Several trends define DeepSpeed's current trajectory:
Complementary role with FSDP. Rather than a zero-sum competition, DeepSpeed and PyTorch FSDP increasingly serve complementary roles. FSDP is the default choice for straightforward distributed training within the PyTorch ecosystem, while DeepSpeed is preferred for scenarios requiring advanced offloading, extreme memory optimization, or features like DeepSpeed-Chat.
Focus on LLM workflows. DeepSpeed's recent features (ALST, ZenFlow, DeepSpeed-Chat, DeepSpeed-FastGen) reflect its focus on the full lifecycle of large language model development, from pre-training through alignment to inference serving.

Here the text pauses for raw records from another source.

/-!
# Quadratic droop control with dynamic shunt loads — Theorem 3.5's «locally exponentially stable»
# at the nonlinear differential-algebraic tier (Simpson-Porco–Dörfler–Bullo 2017, Theorem 3.5)

Topic `Literature/MathematicalPhysics/PowerSystems` (LADDER-GRIDFUSION rung G3.b, quadratic-droop lineage;
seat gridfusion-lit-2, g15).  Companion of `QuadraticDroopDynamicShuntLoads.lean` (SPDB2017 Theorem 3.5
at the reduced-matrix tier: the equilibrium `(E_L^{DS}, E_I^{DS}, b^{DS})`, the extended linearisation
`[[𝒥_LL, 𝒥_Ld], [𝒥_dL, 𝒥_dd]]`, its reduced matrix `dsRedStateMatrix` Hurwitz with `𝒥_LL` invertible —
`theorem_3_5_redStateMatrix`) and of the model-free DAE lever `Analysis/ODE/IndexOneDAEStability.lean`
(Riaza's reduction of a semi-explicit index-one DAE to its underlying ODE + Khalil's Theorem 4.7:
`exists_expStable_of_reducedJacobian_eig_re_neg`).  Here the two are joined: the print's conclusion
«the corresponding equilibrium point `(E_L^{DS}, E_I^{DS}, b^{DS})` of the system (3.3), (3.16) is locally
exponentially stable» (p0012 L36–L38) for the DIFFERENTIAL-ALGEBRAIC closed loop (3.3), (3.16) itself.

THE OBJECTS.  The flat state `x = (E_L | E_I, b) ∈ ℝ^{n + (m + n)}` (`dsVolt x = (E_L, E_I)`, `dsSh x = b`,
`dsPack`); the DAE field `dsDAEField Q_L T x` = (load rows of (3.3) with `Q_l(E_l) = b_lE_l²` |
`τ_i⁻¹ ×` inverter rows, `T_l⁻¹(Q_l − E_l²b_l)`), so that a C¹ solution of the extended DAE (3.3),
(3.16) on `[0, T']` is exactly an `IsSemiExplicitDAESolutionOn (dsDAEField Q_L T)` curve (load rows
vanish; `Ė_I`, `ḃ` as printed); its Jacobian field `dsDAEJac T x` (the companion's blocks at a general
state, masses divided into the differential rows).

WHAT THIS FILE PROVES (0 named facts).
* §1 packing lemmas; **`hasFDerivAt_dsDAEField`** (every `x`: the DAE field is Fréchet differentiable
  with derivative `dsDAEJac T x` — from the companion's `hasFDerivAt_dsField` by the linear repacking);
  `continuous_dsDAEJac`; at the state `(E_L, W₂(E_L, E_I*), b)`: `dsDAEJac` in the companion's blocks
  (`dsDAEJac_pack`), `(dsDAEJac)_𝔞𝔞 = 𝒥_LL`, and **`reducedJacobian (dsDAEJac) = dsRedStateMatrix`**.
* §2 **`dsEquilibrium_locallyExpStable`**: at a state `(E_L, W₂(E_L, E_I*), b)` which is an equilibrium
  of (3.3), (3.16), if `𝒥_LL` is invertible and the reduced matrix is Hurwitz then there are
  `ρ, k, λ > 0` such that every C¹ solution of the DAE on `[0, T']` starting within `ρ` of it satisfies
  `‖x(t) − x*‖ ≤ k‖x(0) − x*‖e^{−λt}` (BY NAME from the DAE lever).
* §3 **`theorem_3_5_locallyExpStable`** — THEOREM 3.5 AS PRINTED, for the model: under Proposition 7.2's
  data, `τ, T > 0` and Theorem 3.3 (ii) at `I_shunt = 0`, for all sufficiently small inductive demands
  `Q_L < 0` the equilibrium `x* = (E_L^{DS}, E_I^{DS}, b^{DS})` exists (companion) AND is locally
  exponentially stable for the differential-algebraic system (3.3), (3.16) in the above sense;
  `theorem_3_5_locallyExpStable_of_network` from branch data.

THREE COLUMNS / NOT CLAIMED.  MODEL statements ((3.3) + (3.16), decoupled reactive power flow).  Existence
/ uniqueness of DAE solutions from consistent initial data is not part of the statement (the estimate
holds for every C¹ solution); `ρ, k, λ` existential; «sufficiently small» = `∀ᶠ Q_L in 𝓝 0` restricted
to `Q_L < 0`.  Nothing here says a microgrid is stable.

## References

* J. W. Simpson-Porco, F. Dörfler, F. Bullo, *Voltage stabilization in microgrids via quadratic droop
  control*, IEEE TAC 62 (2017) = arXiv:1507.00431: §3.3 Theorem 3.5 (p0012 L28–L38), Appendix A
  (p0019 L68–L71), proof of Theorem 3.2 ([RR:04]). [SimpsonporcoDorflerBullo2017]
* R. Riaza, *Differential-Algebraic Systems*, World Scientific 2008, §3.1. [Riaza2008]
* H. K. Khalil, *Nonlinear Systems*, 3rd ed., 2002, Theorem 4.7. [Khalil2002]

AI-produced formalisation (LADDER-GRIDFUSION seat gridfusion-lit-2 g15, 2026-08-28).
-/

noncomputable section

open Finset Filter Set
open scoped Matrix BigOperators Topology

namespace Literature.MathematicalPhysics.PowerSystems

open _root_.Matrix Literature.LinearAlgebra.Matrix
open Literature.MathematicalPhysics.KineticTheory.HeatConduction (IsHurwitz)
open Literature.Analysis.ODE (IsSemiExplicitDAESolutionOn reducedJacobian
  exists_expStable_of_reducedJacobian_eig_re_neg)

namespace QuadDroopNetwork

variable {n m : ℕ} (W : QuadDroopNetwork n m)

/-! ## §1 The flat state `(E_L | E_I, b)`, the DAE field and its Jacobian field -/

/-- The voltages `(E_L, E_I)` of a flat state `x = (E_L | E_I, b)`. [cite: SimpsonporcoDorflerBullo2017, §3.3 Theorem 3.5 («the corresponding equilibrium point `(E_L^{DS}, E_I^{DS}, b^{DS})` of the system (3.3), (3.16)»)] -/
def dsVolt (x : Fin n ⊕ (Fin m ⊕ Fin n) → ℝ) : Fin n ⊕ Fin m → ℝ := fun k => x (Sum.map id Sum.inl k)

/-- The shunt susceptances `b` of a flat state `x = (E_L | E_I, b)`. [cite: SimpsonporcoDorflerBullo2017, §3.3 eq. (3.16)] -/
def dsSh (x : Fin n ⊕ (Fin m ⊕ Fin n) → ℝ) : Fin n → ℝ := fun l => x (Sum.inr (Sum.inr l))

/-- Packing `(E, b) ↦ (E_L | E_I, b)`. [cite: SimpsonporcoDorflerBullo2017, §3.3 Theorem 3.5] -/
def dsPack (E : Fin n ⊕ Fin m → ℝ) (b : Fin n → ℝ) : Fin n ⊕ (Fin m ⊕ Fin n) → ℝ :=
  Sum.elim (fun l => E (Sum.inl l)) (Sum.elim (fun i => E (Sum.inr i)) b)

omit W in
/-- Unpacking a packed state: the voltages. [cite: SimpsonporcoDorflerBullo2017, §3.3 Theorem 3.5 (the state `(E_L, E_I, b)` of (3.3), (3.16))] -/
@[simp] theorem dsVolt_dsPack (E : Fin n ⊕ Fin m → ℝ) (b : Fin n → ℝ) :
    dsVolt (m := m) (dsPack E b) = E := by
  funext k; cases k <;> rfl

omit W in
/-- Unpacking a packed state: the shunts. [cite: SimpsonporcoDorflerBullo2017, §3.3 Theorem 3.5 (the state `(E_L, E_I, b)` of (3.3), (3.16))] -/
@[simp] theorem dsSh_dsPack (E : Fin n ⊕ Fin m → ℝ) (b : Fin n → ℝ) :
    dsSh (m := m) (dsPack E b) = b := rfl

/-- **The differential-algebraic closed loop (3.3), (3.16) as one field on `ℝ^{n + (m + n)}`** (masses
divided into the differential rows): algebraic components = the load rows of (3.3) with
`Q_l(E_l) = b_lE_l²`; differential components = `τ_i⁻¹ ×` inverter row `i` of (3.3) and
`T_l⁻¹(Q_l − E_l²b_l)` (3.16).  A C¹ curve is a solution of the DAE (3.3), (3.16) on `[0, T']` iff it is an
`IsSemiExplicitDAESolutionOn (dsDAEField Q_L T)` curve.
[cite: SimpsonporcoDorflerBullo2017, §3.1 eq. (3.3) and §3.3 eq. (3.16) («`Tḃ_dyn-shunt = Q_L − [E_L]²b_dyn-shunt` … `T` is a diagonal matrix of time constants»)] -/
def dsDAEField (Q T : Fin n → ℝ) (x : Fin n ⊕ (Fin m ⊕ Fin n) → ℝ) : Fin n ⊕ (Fin m ⊕ Fin n) → ℝ :=
  Sum.elim (fun l => W.dsField Q (dsVolt x) (dsSh x) (Sum.inl (Sum.inl l)))
    (Sum.elim (fun i => (W.τ i)⁻¹ * W.dsField Q (dsVolt x) (dsSh x) (Sum.inl (Sum.inr i)))
      (fun l => (T l)⁻¹ * W.dsField Q (dsVolt x) (dsSh x) (Sum.inr l)))

/-- The load-model derivatives `2b_lE_l` along a flat state. [cite: SimpsonporcoDorflerBullo2017, proof of Theorem 3.2 eq. (3.11′) (`D_ll = dQ_l/dE_l`) with (3.16)] -/
def dsDQx (x : Fin n ⊕ (Fin m ⊕ Fin n) → ℝ) : Fin n → ℝ := dsDQ (fun l => x (Sum.inl l)) (dsSh x)

/-- The inverse masses `(τ⁻¹, T⁻¹)` of the differential rows. [cite: SimpsonporcoDorflerBullo2017, §3.1 eq. (3.3) (`τ_i`) and §3.3 eq. (3.16) (`T`)] -/
def dsMass (T : Fin n → ℝ) : Fin m ⊕ Fin n → ℝ := Sum.elim (fun i => (W.τ i)⁻¹) fun l => (T l)⁻¹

Hardware adaptation. With the emergence of new hardware architectures like NVIDIA Grace Hopper superchips and AMD MI300X GPUs, DeepSpeed is adapting its offloading and communication strategies. SuperOffload specifically targets the unified memory architecture of superchips.
Continued Hugging Face integration. The tight integration with Hugging Face Transformers and Accelerate ensures that DeepSpeed's optimizations remain accessible to the broad ML community, not just distributed systems specialists.
DeepSpeed's contribution to making large-scale model training accessible cannot be overstated. By reducing the memory barriers through ZeRO and providing turnkey solutions for RLHF training and inference, it has democratized capabilities that were once available only to organizations with massive engineering teams and hardware budgets.